Dara Horn on Cynthia Ozick: What’s Worth Knowing, and What Isn’t
If you had to name the most brilliant literary thinker in America, Cynthia Ozick wouldn’t be a bad pick. But in her new collection of essays, The Din in the Head (Houghton Mifflin, $24), that brilliance is distilled into one salient skill which has become an American taboo: distinguishing between what is worth knowing and what is not.
In an astonishing essay about Susan Sontag, Ozick blames Sontag’s elevation of taste above all other critical criteria as a major cause of the destruction of the American literary tradition. Reflecting on Sontag’s dismissal of distinctions between high and low culture, Ozick insists that “it is still possible to separate high from low, the enduring from the ephemeral; even to aver that intellect itself (and the ethical life as well) requires the making of distinctions.” This argument for acute judgment applies not only to art, but also to moral choices. In the collection’s most strident essay, “Highbrow Blues,” she reminds us that “a department of English is not the same as a Marxist tutorial. A rap CD is not the same as academic scholarship. A suicide bomber who blows up a pizzeria crowded with baby carriages is not a nation-builder.”
But what makes this collection rise above mere complaint is Ozick’s application of her own distinction-making talents to the blurred line between biography and art. Most of the essays here are monographs on figures as disparate as Henry James and Gershom Scholem. Nearly all begin with portraits of crucial moments in these individual lives, written so that the reader is utterly seduced. (Scholem’s father, for instance, responded to his son’s Zionism by writing him a letter disowning him—and having the letter hand-delivered to the family breakfast table.) Yet the fascination of these essays lies in how they dissect artist from work, revealing our latent lust for fame that makes us believe that the person, rather than the person’s achievement, is the radiance at hand.
One essay describes Sylvia Plath’s private journals, which actually describes the poet picking her nose, and smashes the mythology that attributes Plath’s power to her life rather than her talent.
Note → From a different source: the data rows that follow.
import Mathlib
import Literature.Probability.RandomPlanarGeometry.LoopEnsembleSpace
import Literature.Probability.RandomPlanarGeometry.LoopConfigurations
import HarnessLib

/-!
# Soft machine, brick 5: `d_CN`-closeness from Hausdorff closeness of finitely many typed windowed collections

Crux `Summit.CriticalPhenomena.CardyFormulaZ2.Theses.CardyMagicRigidity.NestingRigidity`
(stmt-CriticalPhenomena-4835), line `positive-cone-weight-doubling`, registered stub `stub_tamePrecompactness`
(SOFT MACHINE).  The deterministic heart of the machine.  The limit presentation reads a typed loop configuration
off a point `y` of the product `ℕ × Fin 2 → LoopSpace ℂ` (window `m`, type `i`) by the rule, written inline
throughout (no definition is introduced):

  `Φ(y).F i = ⋃ₘ {unbased loop of c | c ∈ y (m, i) a loop, range c ⊆ B̄(0, m + 1), ¬ range c ⊆ B̄(0, m − 3/4)}`

— window `m` is RESPONSIBLE for the loops inside `B̄(0, m + 1)` reaching outside `B̄(0, m − 3/4)`; consecutive
responsibilities OVERLAP (by `1/4`), which is what makes the rule robust under perturbations of size `η ≤ 1/4` and
dispenses with any consistency between the windowed collections.  The theorem
`softMachine_isClose_of_coords_close` (registered anchor): if a typed configuration `x` (the whole-plane lattice
configuration) and closed collections `L m i` (its typed windowed collections, window `m ⊇ B(0, m + 2)`-faithful:
inside `B(0, m + 2)` the members of `L m i` are exactly the loops of `x` of type `i`) satisfy
`hausdorffEDist (L m i) (y (m, i)) < η` for the finitely many windows `m ≤ ⌈1/ε⌉₊ + 1`, where every member of every
`y j` is a loop and `0 < η ≤ min ε (1/4)`, then `d_CN(x, Φ y) ≤ ε` (`LoopConfig.IsClose ε`).  Partners are found
through the Hausdorff closeness; the passage from curve classes to DKKMO's unbased loops is `1`-Lipschitz and
preserves traces, which move by at most `η` (`SoftMachine.range_subset_closedBall_of_dist_le`).
-/

noncomputable section

open MeasureTheory Set Filter Metric TopologicalSpace Function
open scoped Topology ENNReal NNReal

namespace Summit.CriticalPhenomena.CardyFormulaZ2.Cruxes.NestingRigidity.PositiveConeWeightDoubling

open Literature.Probability.RandomPlanarGeometry

namespace SoftMachine

/-! ### Traces and distances under the passage to unbased loops -/

/-- The unbased loop of a loop class has the same trace. -/
theorem range_mk_mk (c : CurveClass ℂ) (h : c.IsLoop) : (UnbasedLoop.mk (BasedLoop.mk c h)).range = c.range := rfl

/-- The passage from loop classes to unbased loops does not increase distances. -/
theorem dist_mk_mk_le (c c' : CurveClass ℂ) (h : c.IsLoop) (h' : c'.IsLoop) :
    dist (UnbasedLoop.mk (BasedLoop.mk c h)) (UnbasedLoop.mk (BasedLoop.mk c' h')) ≤ dist c c' := by
  rw [UnbasedLoop.dist_mk_mk]
  exact BasedLoop.dist_le_dist_toCurveClass _ _

/-- Every point of the trace of `c'` is within `dist c c'` of the trace of `c` (`Curve.infDist_range_le`). -/
theorem exists_mem_range_dist_le (c c' : CurveClass ℂ) {x : ℂ} (hx : x ∈ c'.range) :
    ∃ z ∈ c.range, dist x z ≤ dist c c' := by
  obtain ⟨γ, rfl⟩ := CurveClass.surjective_mk c
  obtain ⟨γ', rfl⟩ := CurveClass.surjective_mk c'
  rw [CurveClass.range_mk] at hx ⊢
  obtain ⟨t, rfl⟩ := Curve.mem_range.1 hx
  obtain ⟨z, hz, hxz⟩ := (CurveClass.mk γ).isCompact_range.exists_infDist_eq_dist (CurveClass.mk γ).range_nonempty (γ' t)
  rw [CurveClass.range_mk] at hz hxz
  refine ⟨z, hz, ?_⟩
  rw [← hxz, CurveClass.dist_mk_mk, dist_comm]
  exact Curve.infDist_range_le γ' γ t

/-- **Traces move by at most the distance of the classes**: if `range c ⊆ B̄(0, a)` and `dist c c' ≤ r` then
`range c' ⊆ B̄(0, a + r)`. -/
theorem range_subset_closedBall_of_dist_le {c c' : CurveClass ℂ} {a r : ℝ} (ha : c.range ⊆ closedBall (0 : ℂ) a)
    (hr : dist c c' ≤ r) : c'.range ⊆ closedBall (0 : ℂ) (a + r) := by
  intro x hx
  obtain ⟨z, hz, hxz⟩ := exists_mem_range_dist_le c c' hx
  have hz' := ha hz
  rw [mem_closedBall, dist_zero_right] at hz' ⊢
  calc ‖x‖ = ‖(x - z) + z‖ := by rw [sub_add_cancel]
    _ ≤ ‖x - z‖ + ‖z‖ := norm_add_le _ _
    _ ≤ r + a := add_le_add (by rw [← dist_eq_norm]; exact hxz.trans hr) hz'
    _ = a + r := add_comm _ _

/-- Hausdorff-close closed collections: a member of the first has an `η`-close member of the second. -/
theorem exists_mem_dist_lt_of_edist_lt {L L' : LoopSpace ℂ} {η : ℝ} (h : edist L L' < ENNReal.ofReal η)
    {c : CurveClass ℂ} (hc : c ∈ L) : ∃ c' ∈ L', dist c c' < η := by
  rw [Closeds.edist_eq] at h
  obtain ⟨c', hc', hd⟩ := Metric.exists_edist_lt_of_hausdorffEDist_lt (show c ∈ (L : Set (CurveClass ℂ)) from hc) h
  exact ⟨c', hc', edist_lt_ofReal.1 hd⟩

/-- Hausdorff-close closed collections: a member of the second has an `η`-close member of the first. -/
theorem exists_mem_dist_lt_of_edist_lt' {L L' : LoopSpace ℂ} {η : ℝ} (h : edist L L' < ENNReal.ofReal η)
    {c' : CurveClass ℂ} (hc' : c' ∈ L') : ∃ c ∈ L, dist c' c < η := by
  rw [edist_comm] at h
  exact exists_mem_dist_lt_of_edist_lt h hc'

end SoftMachine

open SoftMachine in
/-- **Registered anchor** (`softMachine_isClose_of_coords_close`): the deterministic heart of the soft machine, see
the module docstring.  `x` is a typed loop configuration, `L m i` closed collections of curve classes that are
FAITHFUL to `x` inside `B(0, m + 2)` (hypotheses `h1`, `h2`), `y` a point of the product all of whose collections
consist of loops, Hausdorff-`η`-close to `L` on the windows `m ≤ ⌈1/ε⌉₊ + 1`; then the configuration read off `y`
by the overlapping-responsibility rule is `ε`-close to `x` in DKKMO's sense. -/
theorem softMachine_isClose_of_coords_close : ∀ (x : LoopConfig ℂ) (L : ℕ → Fin 2 → LoopSpace ℂ)
    (y : ℕ × Fin 2 → LoopSpace ℂ) (ε η : ℝ), 0 < ε → 0 < η → η ≤ ε → η ≤ 1 / 4 →
    (∀ j, ∀ c ∈ y j, CurveClass.IsLoop c) →
    (∀ (m : ℕ) (i : Fin 2) (u : UnbasedLoop ℂ), u ∈ x.F i → u.range ⊆ ball (0 : ℂ) (m + 2) →
      ∃ c ∈ L m i, ∃ h : c.IsLoop, UnbasedLoop.mk (BasedLoop.mk c h) = u) →
    (∀ (m : ℕ) (i : Fin 2) (c : CurveClass ℂ), c ∈ L m i → c.range ⊆ ball (0 : ℂ) (m + 2) →
      ∃ h : c.IsLoop, UnbasedLoop.mk (BasedLoop.mk c h) ∈ x.F i) →
    (∀ (m : ℕ) (i : Fin 2), m ≤ ⌈1 / ε⌉₊ + 1 → edist (L m i) (y (m, i)) < ENNReal.ofReal η) →
    LoopConfig.IsClose ε x
      (⟨fun i ↦ {u | ∃ (m : ℕ), ∃ c ∈ (y (m, i) : Set (CurveClass ℂ)),
        c.range ⊆ closedBall (0 : ℂ) (m + 1) ∧ ¬ c.range ⊆ closedBall (0 : ℂ) (m - 3 / 4) ∧
          ∃ h : c.IsLoop, UnbasedLoop.mk (BasedLoop.mk c h) = u}⟩ : LoopConfig ℂ) := by
  intro x L y ε η hε hη hηε hη4 hy h1 h2 hclose
  classical
  have hceil : 1 / ε ≤ (⌈1 / ε⌉₊ : ℝ) := Nat.le_ceil _
  intro i
  refine ⟨fun u hu hur ↦ ?_, fun u' hu' hu'r ↦ ?_⟩
  · -- (1) a loop of `x` inside the window `B(0, 1/ε)` has a partner read off `y`
    have hex : ∃ m : ℕ, u.range ⊆ closedBall (0 : ℂ) (m + 1 / 2) := by
      refine ⟨⌈1 / ε⌉₊, hur.trans (ball_subset_closedBall.trans (closedBall_subset_closedBall ?_))⟩
      linarith
    set m₀ := Nat.find hex with hm₀def
    have hm₀ : u.range ⊆ closedBall (0 : ℂ) (m₀ + 1 / 2) := Nat.find_spec hex
    have hmin : ∀ m < m₀, ¬ u.range ⊆ closedBall (0 : ℂ) (m + 1 / 2) := fun m hm ↦ Nat.find_min hex hm
    have hm₀le : m₀ ≤ ⌈1 / ε⌉₊ + 1 := by
      have : m₀ ≤ ⌈1 / ε⌉₊ := Nat.find_min' hex
        (hur.trans (ball_subset_closedBall.trans (closedBall_subset_closedBall (by linarith))))
      omega
    obtain ⟨c, hc, h, hcu⟩ := h1 m₀ i u hu
      (hm₀.trans (closedBall_subset_ball (by linarith)))
    obtain ⟨c', hc', hd⟩ := exists_mem_dist_lt_of_edist_lt (hclose m₀ i hm₀le) hc
    have h' : c'.IsLoop := hy _ c' hc'
    have hcr : c.range ⊆ closedBall (0 : ℂ) (m₀ + 1 / 2) := by rwa [← range_mk_mk c h, hcu]
    refine ⟨UnbasedLoop.mk (BasedLoop.mk c' h'), ⟨m₀, c', hc', ?_, ?_, h', rfl⟩, ?_⟩
    · exact (range_subset_closedBall_of_dist_le hcr hd.le).trans (closedBall_subset_closedBall (by linarith))
    · intro hsub
      have hback : c.range ⊆ closedBall (0 : ℂ) ((m₀ : ℝ) - 3 / 4 + η) :=
        range_subset_closedBall_of_dist_le hsub (by rw [dist_comm]; exact hd.le)
      rw [← hcu, range_mk_mk] at hmin hm₀
      rcases Nat.eq_zero_or_pos m₀ with h0 | hpos
      · have hempty : closedBall (0 : ℂ) ((m₀ : ℝ) - 3 / 4 + η) = ∅ := by
          rw [closedBall_eq_empty, h0]; push_cast; linarith
        rw [hempty, subset_empty_iff] at hback
        exact absurd hback c.range_nonempty.ne_empty
      · refine hmin (m₀ - 1) (by omega) (hback.trans (closedBall_subset_closedBall ?_))
        have hcast : ((m₀ - 1 : ℕ) : ℝ) = (m₀ : ℝ) - 1 := by
          rw [Nat.cast_sub (by omega), Nat.cast_one]
        rw [hcast]; linarith
    · calc u.udist (UnbasedLoop.mk (BasedLoop.mk c' h'))
          ≤ dist u (UnbasedLoop.mk (BasedLoop.mk c' h')) := UnbasedLoop.udist_le_dist _ _
        _ = dist (UnbasedLoop.mk (BasedLoop.mk c h)) (UnbasedLoop.mk (BasedLoop.mk c' h')) := by rw [hcu]
        _ ≤ dist c c' := dist_mk_mk_le c c' h h'
        _ ≤ ε := hd.le.trans hηε
  · -- (2) a loop read off `y` inside the window has a partner in `x`
    obtain ⟨m', c', hc', hr1, hr2, h', rfl⟩ := hu'
    rw [range_mk_mk] at hu'r
    have hm'le : m' ≤ ⌈1 / ε⌉₊ + 1 := by
      by_contra hlt
      rw [not_le] at hlt
      refine hr2 (hu'r.trans (ball_subset_closedBall.trans (closedBall_subset_closedBall ?_)))
      have : (⌈1 / ε⌉₊ : ℝ) + 2 ≤ m' := by exact_mod_cast hlt
      linarith
    obtain ⟨c, hc, hd⟩ := exists_mem_dist_lt_of_edist_lt' (hclose m' i hm'le) hc'
    have hcr : c.range ⊆ ball (0 : ℂ) (m' + 2) :=
      (range_subset_closedBall_of_dist_le hr1 hd.le).trans (closedBall_subset_ball (by linarith))
    obtain ⟨h, hmem⟩ := h2 m' i c hc hcr
    refine ⟨UnbasedLoop.mk (BasedLoop.mk c h), hmem, ?_⟩
    calc (UnbasedLoop.mk (BasedLoop.mk c' h')).udist (UnbasedLoop.mk (BasedLoop.mk c h))
        ≤ dist (UnbasedLoop.mk (BasedLoop.mk c' h')) (UnbasedLoop.mk (BasedLoop.mk c h)) :=
          UnbasedLoop.udist_le_dist _ _
      _ ≤ dist c' c := dist_mk_mk_le c' c h' h
      _ ≤ ε := hd.le.trans hηε

end Summit.CriticalPhenomena.CardyFormulaZ2.Cruxes.NestingRigidity.PositiveConeWeightDoubling

end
As Ozick puts it, “To look for the poems in the life…is not merely a tedium; it is a fool’s errand.” The collection’s most stunning essay is about Helen Keller: Ozick considers the vivid visual imagery in Keller’s writings an artist’s achievement, one that reveals the power of the imagination. Perhaps the most haunting essay here is an elegy for Lionel Trilling, the mid-century intellectual giant, whose notebooks reveal his disappointment that he did not become a famous novelist.
One senses Ozick’s own struggles with critical acclaim that has not always translated into celebrity. In the title essay, Ozick speaks of the din in her own head, punctuated by “shame and ambition and anger and vanity and wishing.” The implication, perhaps, is that if American culture had not deteriorated, Ozick’s own fame would far outstrip Danielle Steele’s. But even here, Ozick’s idea is universal: her book reveals that as possessed as one may be by the passion to create, the desire for fame truly eats the artist alive.
For the Jewish reader, The Din in the Head provides more fodder for debate. An essay here, “Tradition and (or versus) the Jewish Writer,” contends that traditional Jewish literature is by nature didactic, making it antithetical to the novel, whose obligations are only to story and language—and thereby making the idea of a “Jewish novelist” an oxymoron. A fair argument, and expressive of every writer’s dread of labels that might limit her imaginative freedom. In her essay on Lionel Trilling, Ozick quotes Trilling’s claim that “no writer in English…has added a micromillimeter to his stature by ‘realizing his Jewishness’,” Noting Trifling’s humiliating 1950s battle for tenure at Columbia, Ozick concludes that Trilling “could not have imagined that he would come to be remembered largely, if not chiefly, as Columbia’s first Jew.” One wonders if Ozick might already imagine herself being remembered, chiefly, for being precisely what she hoped not to be.
But to look for the writer in the work would be a fool’s errand. Instead, we have the book itself, and what emerges is nothing less than an understanding of how to recognize artistic worth. And no definition of the deserving could be as powerful as Ozick’s: “ne must reserve one’s respect for writers who do not remain ignorant of history.. .who do not choose to run after trivia, who recognize that ideas are emotions, and that emotions are ideas; and that this is what we mean when we speak of the insights of art.”
Dara Horn is the award-winning author of the novels In the Image and The World to Come.